[[ TASK MATERIAL open ]]

/-! ### Soundness of symmetric splitting certificates -/

/-- **Soundness of `(R*sym)`-certificates.**  Let `P₁ ⊆ 2^{γ₁}` and `Q ⊆ 2^{γ₂}` be antipode-free up-sets with `Cor ≥ 0` on up-set pairs, and
`A` any family on the product cube.  Suppose the `δ`-vector of `A` splits on `P₁ × Q` as
`δ_A(x⊔y) = Σ_i σ_i(x)·w_i(y) + Σ_j w'_j(x)·σ'_j(y) + ρ(x⊔y) + Σ_{p ∈ P₁∧Q} c(p, x⊔y) − Σ_{q ∈ P₁∧Q} c(x⊔y, q)`
with bounded integer `K`-vectors `σ_i` on `P₁` and `σ'_j` on `Q`, `Q`-admissible weights `w_i`, `P₁`-admissible weights `w'_j`, an increasing
`ρ : 2^{γ₁⊕γ₂} → ℕ`, and an upward transport `c` (`c p q ≠ 0 ⟹ p ⊆ q`).  Then `Cor_{P₁∧Q}(A,B) ≥ 0` for every up-set `B`. [this work] -/
theorem corP_andProd_nonneg_of_symSplit {ι ι' : Type} [Fintype ι] [DecidableEq ι] [Fintype ι'] [DecidableEq ι']
    {P₁ : Finset (Finset γ₁)} (hP : IsUpperSet (P₁ : Set (Finset γ₁))) (hd : Disjoint P₁ (refl P₁))
    (hcor : ∀ U V : Finset (Finset γ₁), IsUpperSet (U : Set (Finset γ₁)) → IsUpperSet (V : Set (Finset γ₁)) → 0 ≤ corP P₁ U V)
    {Q : Finset (Finset γ₂)} (hQ : IsUpperSet (Q : Set (Finset γ₂))) (hdQ : Disjoint Q (refl Q))
    (hcorQ : ∀ U V : Finset (Finset γ₂), IsUpperSet (U : Set (Finset γ₂)) → IsUpperSet (V : Set (Finset γ₂)) → 0 ≤ corP Q U V)
    (A : Finset (Finset (γ₁ ⊕ γ₂)))
    (m : ℕ) (σ : ι → Finset γ₁ → ℤ) (hσb : ∀ i, ∀ x ∈ P₁, -(m : ℤ) ≤ σ i x ∧ σ i x ≤ m)
    (hσm : ∀ i, ∀ x ∈ P₁, ∀ x' ∈ P₁, x ⊆ x' → σ i x ≤ σ i x') (hσp : ∀ i, ∀ x ∈ P₁, ∀ x' ∈ P₁, x ∪ x' = univ → 0 ≤ σ i x + σ i x')
    (w : ι → Finset γ₂ → ℕ)
    (hw : ∀ i, ∀ S : Finset (Finset γ₂), IsUpperSet (S : Set (Finset γ₂)) → 0 ≤ ∑ y ∈ Q, (w i y : ℤ) * (ind S y - ind S yᶜ))
    (m' : ℕ) (σ' : ι' → Finset γ₂ → ℤ) (hσb' : ∀ j, ∀ y ∈ Q, -(m' : ℤ) ≤ σ' j y ∧ σ' j y ≤ m')
    (hσm' : ∀ j, ∀ y ∈ Q, ∀ y' ∈ Q, y ⊆ y' → σ' j y ≤ σ' j y') (hσp' : ∀ j, ∀ y ∈ Q, ∀ y' ∈ Q, y ∪ y' = univ → 0 ≤ σ' j y + σ' j y')
    (w' : ι' → Finset γ₁ → ℕ)
    (hw' : ∀ j, ∀ S : Finset (Finset γ₁), IsUpperSet (S : Set (Finset γ₁)) → 0 ≤ ∑ x ∈ P₁, (w' j x : ℤ) * (ind S x - ind S xᶜ))
    (ρ : Finset (γ₁ ⊕ γ₂) → ℕ) (hρ : ∀ t t' : Finset (γ₁ ⊕ γ₂), t ⊆ t' → ρ t ≤ ρ t')
    (c : Finset (γ₁ ⊕ γ₂) → Finset (γ₁ ⊕ γ₂) → ℕ) (hc : ∀ p q, c p q ≠ 0 → p ⊆ q)
    (hsplit : ∀ x ∈ P₁, ∀ y ∈ Q, sgnDiff A (refl A) (x.disjSum y)
      = ∑ i, σ i x * (w i y : ℤ) + ∑ j, (w' j x : ℤ) * σ' j y + ρ (x.disjSum y)
        + ((∑ p ∈ andProd P₁ Q, (c p (x.disjSum y) : ℤ)) - ∑ q ∈ andProd P₁ Q, (c (x.disjSum y) q : ℤ)))
    {B : Finset (Finset (γ₁ ⊕ γ₂))} (hB : IsUpperSet (B : Set (Finset (γ₁ ⊕ γ₂)))) :
    0 ≤ corP (andProd P₁ Q) A B := by
  -- the row terms
  have hK : 0 ≤ ∑ x ∈ P₁, ∑ y ∈ Q, (∑ i, σ i x * (w i y : ℤ)) * sgnDiff B (refl B) (x.disjSum y) := by
    have e : ∑ x ∈ P₁, ∑ y ∈ Q, (∑ i, σ i x * (w i y : ℤ)) * sgnDiff B (refl B) (x.disjSum y)
        = ∑ i, ∑ x ∈ P₁, σ i x * ∑ y ∈ Q, (w i y : ℤ) * sgnDiff B (refl B) (x.disjSum y) := by
      have s1 : ∑ x ∈ P₁, ∑ y ∈ Q, (∑ i, σ i x * (w i y : ℤ)) * sgnDiff B (refl B) (x.disjSum y)
          = ∑ x ∈ P₁, ∑ y ∈ Q, ∑ i, σ i x * ((w i y : ℤ) * sgnDiff B (refl B) (x.disjSum y)) :=
        sum_congr rfl fun x _ => sum_congr rfl fun y _ => by rw [Finset.sum_mul]; exact sum_congr rfl fun i _ => by ring
      have s2 : ∑ x ∈ P₁, ∑ y ∈ Q, ∑ i, σ i x * ((w i y : ℤ) * sgnDiff B (refl B) (x.disjSum y))
          = ∑ x ∈ P₁, ∑ i, ∑ y ∈ Q, σ i x * ((w i y : ℤ) * sgnDiff B (refl B) (x.disjSum y)) :=
        sum_congr rfl fun x _ => Finset.sum_comm
      rw [s1, s2, Finset.sum_comm]
      exact sum_congr rfl fun i _ => sum_congr rfl fun x _ => by rw [Finset.mul_sum]
    rw [e]
    exact sum_nonneg fun i _ => sum_kvec_mul_aRowSum_nonneg hP hd hcor (hσb i) (hσm i) (hσp i) (hw i) hB
  -- the column terms
  have hK' : 0 ≤ ∑ x ∈ P₁, ∑ y ∈ Q, (∑ j, (w' j x : ℤ) * σ' j y) * sgnDiff B (refl B) (x.disjSum y) := by
    have e : ∑ x ∈ P₁, ∑ y ∈ Q, (∑ j, (w' j x : ℤ) * σ' j y) * sgnDiff B (refl B) (x.disjSum y)
        = ∑ j, ∑ y ∈ Q, σ' j y * ∑ x ∈ P₁, (w' j x : ℤ) * sgnDiff B (refl B) (x.disjSum y) := by
      have s1 : ∑ x ∈ P₁, ∑ y ∈ Q, (∑ j, (w' j x : ℤ) * σ' j y) * sgnDiff B (refl B) (x.disjSum y)
          = ∑ x ∈ P₁, ∑ y ∈ Q, ∑ j, σ' j y * ((w' j x : ℤ) * sgnDiff B (refl B) (x.disjSum y)) :=
        sum_congr rfl fun x _ => sum_congr rfl fun y _ => by rw [Finset.sum_mul]; exact sum_congr rfl fun j _ => by ring
      have s2 : ∑ x ∈ P₁, ∑ y ∈ Q, ∑ j, σ' j y * ((w' j x : ℤ) * sgnDiff B (refl B) (x.disjSum y))
          = ∑ j, ∑ x ∈ P₁, ∑ y ∈ Q, σ' j y * ((w' j x : ℤ) * sgnDiff B (refl B) (x.disjSum y)) := by
        rw [show (∑ x ∈ P₁, ∑ y ∈ Q, ∑ j, σ' j y * ((w' j x : ℤ) * sgnDiff B (refl B) (x.disjSum y)))
            = ∑ x ∈ P₁, ∑ j, ∑ y ∈ Q, σ' j y * ((w' j x : ℤ) * sgnDiff B (refl B) (x.disjSum y)) from
          sum_congr rfl fun x _ => Finset.sum_comm, Finset.sum_comm]
      have s3 : ∀ j, ∑ x ∈ P₁, ∑ y ∈ Q, σ' j y * ((w' j x : ℤ) * sgnDiff B (refl B) (x.disjSum y))
          = ∑ y ∈ Q, σ' j y * ∑ x ∈ P₁, (w' j x : ℤ) * sgnDiff B (refl B) (x.disjSum y) := by
        intro j
        rw [Finset.sum_comm]
        exact sum_congr rfl fun y _ => by rw [Finset.mul_sum]
      rw [s1, s2]
      exact sum_congr rfl fun j _ => s3 j
    rw [e]
    exact sum_nonneg fun j _ => sum_kvec_mul_aColSum_nonneg hQ hdQ hcorQ (hσb' j) (hσm' j) (hσp' j) (hw' j) hB
  -- the increasing part
  have hR : 0 ≤ ∑ t ∈ andProd P₁ Q, (ρ t : ℤ) * sgnDiff B (refl B) t := by
    obtain ⟨R, hR⟩ : ∃ R : ℕ, ∀ t, ρ t ≤ R :=
      ⟨univ.sup ρ, fun t => le_sup (mem_univ t)⟩
    exact sum_incr_mul_sgnDiff_nonneg (isUpperSet_andProd hP hQ) hB R ρ hR hρ
  -- the transport part
  have hM : 0 ≤ ∑ t ∈ andProd P₁ Q, sgnDiff B (refl B) t *
      ((∑ p ∈ andProd P₁ Q, (c p t : ℤ)) - ∑ q ∈ andProd P₁ Q, (c t q : ℤ)) := by
    rw [sum_flow_eq]
    exact sum_transport_nonneg hB c hc
  -- rewrite `Cor` through the certificate
  rw [corP_andProd_eq_sum_sum]
  have e1 : ∑ x ∈ P₁, ∑ y ∈ Q, sgnDiff A (refl A) (x.disjSum y) * sgnDiff B (refl B) (x.disjSum y)
      = ∑ x ∈ P₁, ∑ y ∈ Q, (∑ i, σ i x * (w i y : ℤ)) * sgnDiff B (refl B) (x.disjSum y)
        + ∑ x ∈ P₁, ∑ y ∈ Q, (∑ j, (w' j x : ℤ) * σ' j y) * sgnDiff B (refl B) (x.disjSum y)
        + ∑ x ∈ P₁, ∑ y ∈ Q, ((ρ (x.disjSum y) : ℤ) * sgnDiff B (refl B) (x.disjSum y)
          + sgnDiff B (refl B) (x.disjSum y) *
            ((∑ p ∈ andProd P₁ Q, (c p (x.disjSum y) : ℤ)) - ∑ q ∈ andProd P₁ Q, (c (x.disjSum y) q : ℤ))) := by
    rw [← sum_add_distrib, ← sum_add_distrib]
    refine sum_congr rfl fun x hx => ?_
    rw [← sum_add_distrib, ← sum_add_distrib]
    refine sum_congr rfl fun y hy => ?_
    rw [hsplit x hx y hy]
    ring
  have e2 : ∀ f : Finset (γ₁ ⊕ γ₂) → ℤ, ∑ x ∈ P₁, ∑ y ∈ Q, f (x.disjSum y) = ∑ t ∈ andProd P₁ Q, f t := by
    intro f
    rw [andProd_eq_biUnion, sum_biUnion (pairwiseDisjoint_rows P₁ Q)]
    exact sum_congr rfl fun x _ => by rw [sum_map]; rfl
  rw [e1, e2 (fun t => (ρ t : ℤ) * sgnDiff B (refl B) t + sgnDiff B (refl B) t *
      ((∑ p ∈ andProd P₁ Q, (c p t : ℤ)) - ∑ q ∈ andProd P₁ Q, (c t q : ℤ))), sum_add_distrib]
  linarith


/-! ### Appendix (gen 61, second instalment): the neighbourhood-plus-point weight and the single-defect certificate

For `y₀ ∈ Q` the SPANNING NEIGHBOURHOOD of `y₀` in `Q` is `N(y₀) = {y ∈ Q | y₀ᶜ ⊆ y}` (the `y ∈ Q` with `y ∪ y₀ = ⊤`).  The weight
`1_{N(y₀)} + [· = y₀]` is `Q`-admissible (memo gen 61 §1(c)); it is the weight of the explicit certificate of a single-defect tight unit
`1_{N(x₀)×N(y₀)} − e_{(x₀,y₀)} = ½[(1_{N(x₀)} − e_{x₀}) ⊗ (1_{N(y₀)} + [·=y₀]) + (1_{N(x₀)} + [·=x₀]) ⊗ (1_{N(y₀)} − e_{y₀})]` (memo §4). -/

/-- **The neighbourhood-plus-point weight is admissible**: for an up-set `Q` and `y₀ ∈ Q`, the weight `w(y) = [y₀ᶜ ⊆ y] + [y = y₀]` satisfies
`Σ_{y∈Q} w(y)([y∈S] − [yᶜ∈S]) ≥ 0` for every up-set `S`.  (Kleitman on the up-set `Q ∩ ↑y₀ᶜ`; in the only bad case `y₀ᶜ ∈ S ∌ y₀` every
`y ⊇ y₀ᶜ` lies in `S` and no such `yᶜ ⊆ y₀` does, so the first part is `≥ #{⊤} = 1`.) [this work] -/
theorem admissible_nbhd_add_point {Q : Finset (Finset γ₂)} (hQ : IsUpperSet (Q : Set (Finset γ₂))) {y₀ : Finset γ₂} (hy₀ : y₀ ∈ Q)
    (S : Finset (Finset γ₂)) (hS : IsUpperSet (S : Set (Finset γ₂))) :
    0 ≤ ∑ y ∈ Q, ((fun y => (if y₀ᶜ ⊆ y then 1 else 0) + (if y = y₀ then 1 else 0) : Finset γ₂ → ℕ) y : ℤ) * (ind S y - ind S yᶜ) := by
  have htop : (univ : Finset γ₂) ∈ Q := hQ (subset_univ y₀) hy₀
  -- split the weight
  have hsplit : ∑ y ∈ Q, ((fun y => (if y₀ᶜ ⊆ y then 1 else 0) + (if y = y₀ then 1 else 0) : Finset γ₂ → ℕ) y : ℤ) * (ind S y - ind S yᶜ)
      = ∑ y ∈ Q, (if y₀ᶜ ⊆ y then (ind S y - ind S yᶜ) else 0) + ∑ y ∈ Q, (if y = y₀ then (ind S y - ind S yᶜ) else 0) := by
    rw [← sum_add_distrib]
    refine sum_congr rfl fun y _ => ?_
    push_cast
    rw [add_mul]
    congr 1 <;> split_ifs <;> simp
  rw [hsplit, sum_ite_eq' Q y₀, if_pos hy₀]
  -- the first part is Kleitman on the up-set `Q ∩ ↑y₀ᶜ`
  have hV : IsUpperSet ((univ.filter fun y : Finset γ₂ => y₀ᶜ ⊆ y : Finset (Finset γ₂)) : Set (Finset γ₂)) := by
    intro t t' htt' ht
    rw [mem_coe, mem_filter] at ht ⊢
    exact ⟨mem_univ _, ht.2.trans htt'⟩
  have e1 : ∑ y ∈ Q, (if y₀ᶜ ⊆ y then (ind S y - ind S yᶜ) else 0)
      = ∑ y ∈ Q, ind (univ.filter fun y : Finset γ₂ => y₀ᶜ ⊆ y) y * (ind S y - ind S yᶜ) := by
    refine sum_congr rfl fun y _ => ?_
    unfold ind
    simp only [mem_filter, mem_univ, true_and]
    split_ifs <;> simp
  have k1 : 0 ≤ ∑ y ∈ Q, (if y₀ᶜ ⊆ y then (ind S y - ind S yᶜ) else 0) := by
    rw [e1]; exact admissible_ind_upset hQ hV S hS
  by_cases hbad : y₀ᶜ ∈ S ∧ y₀ ∉ S
  · -- every `y ∈ Q` with `y₀ᶜ ⊆ y` is in `S`, and `yᶜ ⊆ y₀ ∉ S`; the top alone gives `1`
    have hterm : ∀ y ∈ Q, (0 : ℤ) ≤ (if y₀ᶜ ⊆ y then (ind S y - ind S yᶜ) else 0) := by
      intro y _
      split_ifs with h
      · have h1 : y ∈ S := hS h hbad.1
        have h2 : yᶜ ∉ S := fun hc => hbad.2 (hS (compl_le_iff_compl_le.1 h) hc)
        unfold ind; rw [if_pos h1, if_neg h2]; norm_num
      · exact le_refl _
    have hge : (if y₀ᶜ ⊆ (univ : Finset γ₂) then (ind S univ - ind S univᶜ) else 0) ≤
        ∑ y ∈ Q, (if y₀ᶜ ⊆ y then (ind S y - ind S yᶜ) else 0) :=
      single_le_sum hterm htop
    have htopval : (if y₀ᶜ ⊆ (univ : Finset γ₂) then (ind S univ - ind S univᶜ) else 0) = (1 : ℤ) := by
      rw [if_pos (subset_univ _)]
      have h1 : (univ : Finset γ₂) ∈ S := hS (subset_univ _) hbad.1
      have h2 : (univ : Finset γ₂)ᶜ ∉ S := by
        intro hc; exact hbad.2 (hS (by rw [compl_univ]; exact empty_subset _) hc)
      unfold ind; rw [if_pos h1, if_neg h2]; norm_num
    have hy : -1 ≤ ind S y₀ - ind S y₀ᶜ := by
      have := ind_nonneg_le_one S y₀; have := ind_nonneg_le_one S y₀ᶜ; linarith
    linarith
  · have hy : 0 ≤ ind S y₀ - ind S y₀ᶜ := by
      unfold ind
      by_cases h1 : y₀ ∈ S
      · rw [if_pos h1]; split_ifs <;> norm_num
      · have h2 : y₀ᶜ ∉ S := fun hc => hbad ⟨hc, h1⟩
        rw [if_neg h1, if_neg h2]; norm_num
    linarith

[[ TASK MATERIAL closed ]]

- **TASK STATEMENT**:
Copy the records above exactly, from the first line through the line containing "any family on", and include nothing else.

- **WORKED SOLUTION**:
/-! ### Soundness of symmetric splitting certificates -/

/-- **Soundness of `(R*sym)`-certificates.**  Let `P₁ ⊆ 2^{γ₁}` and `Q ⊆ 2^{γ₂}` be antipode-free up-sets with `Cor ≥ 0` on up-set pairs, and
`A` any family on the product cube.  Suppose the `δ`-vector of `A` splits on `P₁ × Q` as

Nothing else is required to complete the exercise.